SDU Life Cycle Engineering, Department of Chemical Engineering, Biotechnology, and Environmental Technology, University of Southern Denmark, 5230, Odense, Denmark.
Institute for Materials and Processes, School of Engineering, University of Edinburgh, Edinburgh, EH9 3FB, UK.
Nat Commun. 2020 Jul 29;11(1):3777. doi: 10.1038/s41467-020-17583-w.
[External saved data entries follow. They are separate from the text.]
/-
Copyright (c) 2026 the pub-hodgecm-mathlib formalisation cell (harness21).  Prover seat hodgecm-mathlib-LH4-p12 (g4), Track A «(D-RAM) FOUR-FRAME», unit U2H, the census leaf
(ρ2b′-X) `stub_U2H_fixedPointCensus_typeTwo_unit0` — RHO2BX-ORDER v1 (payer LH4-p14 (g3)) organ O-W, the W-SIDE ORDER CENSUS (evaluation of (C)'s right-hand side).  2026-09-04.
-/
import Summits.HodgeConjecture.HodgeConjecture.Theorems.F0P3cDyRamToricCensusDefs   -- DEFS leaf (this seat): `IsOrd`, `dualGen`, `levelSet`; brings ★ T4 chain p857156∕067∕040∕021
import HarnessLib

/-!
# Crux `H413`, line LH4 «(D-RAM) FOUR-FRAME», leaf (ρ2b′-X) — organ O-W: THE W-SIDE ORDER CENSUS.  The `λ`-stable hermitian-SELF-DUAL order lattices of the line model
# are exactly the `λ`-stable members of the LEVEL-ZERO sets `levelSet j 0`, one conductor `j` at a time: `#{Λ = z𝒪_c, λΛ ⊆ Λ, Λ = Λ^#} = Σ_{j ≤ J} [λ ∈ 𝒪_j]·#levelSet(j, 0)`

Cell `hodgecm-mathlib` (D-0151), FLOOR 0, crux H413 = `stmt-HodgeConjecture-24833`, Track A, unit U2H, leaf (ρ2b′-X) (OPEN-CONFIRMED, T18-55); RHO2BX-ORDER v1 organ **O-W** →
`Theorems/F0P3cDyRamWSideOrderCensus.lean` (this file).  THEOREMS ONLY (no `def`, no instance, no notation, no `sorry`); lane `--supports stmt-HodgeConjecture-24833` (count-neutral).
INPUT: ★ T3-T (C) `Literature.….EllipticPlaneAsFieldLine.ncard_selfDual_fixed_eq_ncard_orderLatt` (p857203 ∕ p857215) turns the AXIS TERM `#{B ⊂ E_w² self-dual, γ₂B = B}` of ★
`UnitaryLatticeTree.ncard_selfDual_fixed_axis_eq` into `#{Λ ≤ M | Λ = z·𝒪_c ∧ lam·Λ ⊆ Λ ∧ Λ = Λ^#}`.  THIS FILE evaluates that set in the DEFS-leaf vocabulary: (W1) for an order
lattice `Λ = x₀·𝒪_c`, «`Λ` equals its hermitian dual» ⟺ `y := dualGen ∈ 𝒪_c ∧ |y| = 1` (★ T4c integrality + depth-at-`μ = 1` + `𝒪_c` is closed under inverting its elements of value
`1`); (W2) with `0 < |ϖE| < 1` this is «INTEGRAL, GRAM-PRIMITIVE, LEVEL `0`» — membership in `levelSet j 0` for the `j` with `|c| = |ϖE|^j`; (W3) `lam`-stability is `lam ∈ 𝒪_j` (★
multiplier criterion) and two level sets of different conductor are DISJOINT (the conductor of an order lattice is read on its multiplier ring); (W4) **the COUNT**: for any `J` past
the last conductor containing `lam`, `#{Λ | order lattice ∧ lam·Λ ⊆ Λ ∧ self-dual} = Σ_{j ≤ J} (if lam ∈ 𝒪_j then #levelSet(j, 0) else 0)` (finite level sets).  The values
`#levelSet(j, 0)` are the `a = 0` rows of T5a ∕ T5b ∕ T5c (LH4-p08 (g4), F0P3-p01 (g32), LH4-p06 (g4)).
HONEST LABEL: count-neutral; nothing here moves the books; HC_CM is proved only modulo the 7 printed citations (2 remaining named inputs: hLiu418 = `stmt-HodgeConjecture-24832`, h413 =
`stmt-HodgeConjecture-24833`) until rung 0 closes.

FRAME (explicit binders, ★ T4 ∕ DEFS-leaf currency): one field `K` = model of `M` with `Valued K ℤᵐ⁰`; `ρ Θ : K →+* K` (`hρρ hvρ hΘΘ hΘρ hvΘ`); `α` (`hα : ρα ≠ α`, `hα1 : |α| ≤ 1`,
`hint`); `ϖE` (`ρϖE = ϖE`, `0 < |ϖE| < 1`) and the E-VALUE hypothesis `hEval : ρ c = c → c ≠ 0 → |c| ≤ 1 → ∃ n : ℕ, |c| = |ϖE|^n` (conductors are powers of `ϖE` up to value);
`h ≠ 0`; `lam` with `|lam| = 1`.

## References
* [Kottwitz1986BaseChangeUnits] R. E. Kottwitz, *Base change for unit elements of Hecke algebras*, Compositio Math. 60 (1986), §1 pp. 240–241 (fixed-lattice counts).
* [Flicker1998UnitaryFL] Y. Z. Flicker, *Elementary proof of the fundamental lemma for a unitary group*, Canad. J. Math. 50 (1998), p. 84 REMARK (Mars: `H = ⊔_j T_H r_j K_H`, lattices `z·R_E(j)`).
* [Jacobowitz1962] R. Jacobowitz, *Hermitian forms over local fields*, Amer. J. Math. 84 (1962), §4, §7 (unimodular hermitian lattices).
-/

set_option autoImplicit false

noncomputable section

open WithZero
open scoped Classical
open Literature.NumberTheory.LocalFields.QuadraticOrder
open Summit.HodgeConjecture.HodgeConjecture.Cruxes.H413.F0P3cDyRamToricCensusDefs

namespace Summit.HodgeConjecture.HodgeConjecture.Cruxes.H413.F0P3cDyRamWSideOrderCensus

variable {K : Type*} [Field K] [Valued K ℤᵐ⁰] {ρ Θ : K →+* K} {α : K}

/-! ## §1 (W1) Self-duality of an order lattice in `y`-currency -/

/-- An order is closed under inverting its elements of value `1`: `IsOrd c y ∧ |y| = 1 ⇒ IsOrd c y⁻¹` (`y⁻¹ = ρy·(yρy)⁻¹`, `yρy` a fixed unit). [cite: Jacobowitz1962, §4] -/
theorem isOrd_inv_of_v_eq_one (hρρ : ∀ x, ρ (ρ x) = x) (hvρ : ∀ x, Valued.v (ρ x) = Valued.v x) {c y : K} (hy : IsOrd ρ α c y) (hy1 : Valued.v y = 1) :
    IsOrd ρ α c y⁻¹ := by
  have hy0 : y ≠ 0 := fun h0 => by rw [h0, map_zero] at hy1; exact zero_ne_one hy1
  have hρy0 : ρ y ≠ 0 := (map_ne_zero ρ).2 hy0
  have hrew : y⁻¹ = ρ y * (y * ρ y)⁻¹ := by field_simp
  rw [IsOrd, hrew]
  refine mul_mem_order hvρ (map_mem_order hρρ hvρ hy) (mem_order_of_fixed c ?_ ?_)
  · rw [map_inv₀, map_mul_map_self hρρ]
  · rw [map_inv₀, map_mul, hvρ, hy1, mul_one, inv_one]

/-- **(W1) SELF-DUALITY IN `y`-CURRENCY**: for `Λ = x₀·𝒪_c` (`x₀, h, c ≠ 0`), `Λ` equals its hermitian dual for `Tr(h·Θ(a)·b)` iff `y = dualGen ∈ 𝒪_c` and `|y| = 1`
(`⊆`: ★ T4c integrality; `⊇` = the depth clause at `μ = 1`: `y⁻¹ ∈ 𝒪_c`). [cite: Jacobowitz1962, §4, §7] -/
theorem forall_herm_iff_mem_iff_isOrd_and_v_eq_one (hρρ : ∀ x, ρ (ρ x) = x) (hvρ : ∀ x, Valued.v (ρ x) = Valued.v x) (hα : ρ α ≠ α) (hα1 : Valued.v α ≤ 1)
    (hint : ∀ z : K, Valued.v z ≤ 1 → Valued.v ((z - ρ z) / (α - ρ α)) ≤ 1)
    (hΘΘ : ∀ x, Θ (Θ x) = x) (hΘρ : ∀ x, Θ (ρ x) = ρ (Θ x)) (hvΘ : ∀ x, Valued.v (Θ x) = Valued.v x)
    {c : K} (hc : ρ c = c) (hc0 : c ≠ 0) (hc1 : Valued.v c ≤ 1) {h : K} (hh : h ≠ 0) {Λ : AddSubgroup K} {x₀ : K} (hx₀ : x₀ ≠ 0)
    (hΛ : ∀ x, x ∈ Λ ↔ ∃ z, IsOrd ρ α c z ∧ x = x₀ * z) :
    (∀ m, (∀ a ∈ Λ, Valued.v (h * Θ a * m + ρ (h * Θ a * m)) ≤ 1) ↔ m ∈ Λ) ↔
      (IsOrd ρ α c (dualGen ρ Θ α c h x₀) ∧ Valued.v (dualGen ρ Θ α c h x₀) = 1) := by
  have hd : α - ρ α ≠ 0 := sub_ne_zero.2 (Ne.symm hα)
  have hΘx₀ : Θ x₀ ≠ 0 := (map_ne_zero Θ).2 hx₀
  have hy0 : dualGen ρ Θ α c h x₀ ≠ 0 := by
    rw [dualGen]; exact mul_ne_zero (mul_ne_zero hh (mul_ne_zero hx₀ hΘx₀)) (mul_ne_zero hc0 hd)
  -- integrality ⟺ `y ∈ 𝒪_c`; the depth clause at `μ = 1` ⟺ `y⁻¹ ∈ 𝒪_c`
  have hint' := forall_mem_forall_mem_v_herm_le_one_iff hρρ hvρ hα hα1 hint hΘΘ hΘρ hvΘ hc hc0 hc1 h hΛ
  have hdep := forall_herm_mul_mem_iff_isOrd_div hρρ hvρ hα hα1 hint hΘΘ hΘρ hvΘ hc hc0 hc1 hh hx₀ hΛ (1 : K)
  constructor
  · intro hself
    have hyO : IsOrd ρ α c (dualGen ρ Θ α c h x₀) := by
      rw [IsOrd, dualGen_def]
      exact hint'.1 fun x hx x' hx' => (hself x').2 hx' x hx
    have hyinvO : IsOrd ρ α c (1 / dualGen ρ Θ α c h x₀) := hdep.1 fun b hb => by rw [one_mul]; exact (hself b).1 hb
    refine ⟨hyO, le_antisymm hyO.1 ?_⟩
    have h1 : Valued.v (1 / dualGen ρ Θ α c h x₀) ≤ 1 := hyinvO.1
    rw [map_div₀, map_one, div_le_one₀ (zero_lt_iff.2 ((Valuation.ne_zero_iff _).2 hy0))] at h1
    exact h1
  · rintro ⟨hyO, hy1⟩ m
    constructor
    · intro hm
      have hyinvO : IsOrd ρ α c (1 / dualGen ρ Θ α c h x₀) := by
        rw [one_div]; exact isOrd_inv_of_v_eq_one hρρ hvρ hyO hy1
      have := hdep.2 hyinvO m hm
      rwa [one_mul] at this
    · intro hm a ha
      exact hint'.2 hyO a ha m hm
Cement plays a dual role in the global carbon cycle like a sponge: its massive production contributes significantly to present-day global anthropogenic CO emissions, yet its hydrated products gradually reabsorb substantial amounts of atmospheric CO (carbonation) in the future. The role of this sponge effect along the cement cycle (including production, use, and demolition) in carbon emissions mitigation, however, remains hitherto unexplored. Here, we quantify the effects of demand- and supply-side mitigation measures considering this material-energy-emissions-uptake nexus, finding that climate goals would be imperiled if the growth of cement stocks continues. Future reabsorption of CO will be significant (~30% of cumulative CO emissions from 2015 to 2100), but climate goal compliant net CO emissions reduction along the global cement cycle will require both radical technology advancements (e.g., carbon capture and storage) and widespread deployment of material efficiency measures, which go beyond those envisaged in current technology roadmaps.
水泥在全球碳循环中扮演着双重角色,就像一块海绵:其大规模的生产对当今全球人为 CO2 排放有重大贡献,但未来其水合产物将逐渐大量吸收大气 CO2(碳化作用)。然而,这种海绵效应在水泥周期(包括生产、使用和拆除)中在减排方面的作用迄今仍未得到探索。在这里,我们考虑到这种物质-能源-排放-吸收关系,量化了需求侧和供应侧缓解措施的影响,发现如果水泥库存继续增长,气候目标将受到威胁。未来 CO2 的再吸收将是巨大的(约占 2015 年至 2100 年期间 CO2 排放总量的 30%),但要实现全球水泥周期内符合气候目标的净 CO2 减排,不仅需要激进的技术进步(例如碳捕获和封存),还需要广泛部署材料效率措施,这些措施超出了当前技术路线图的设想。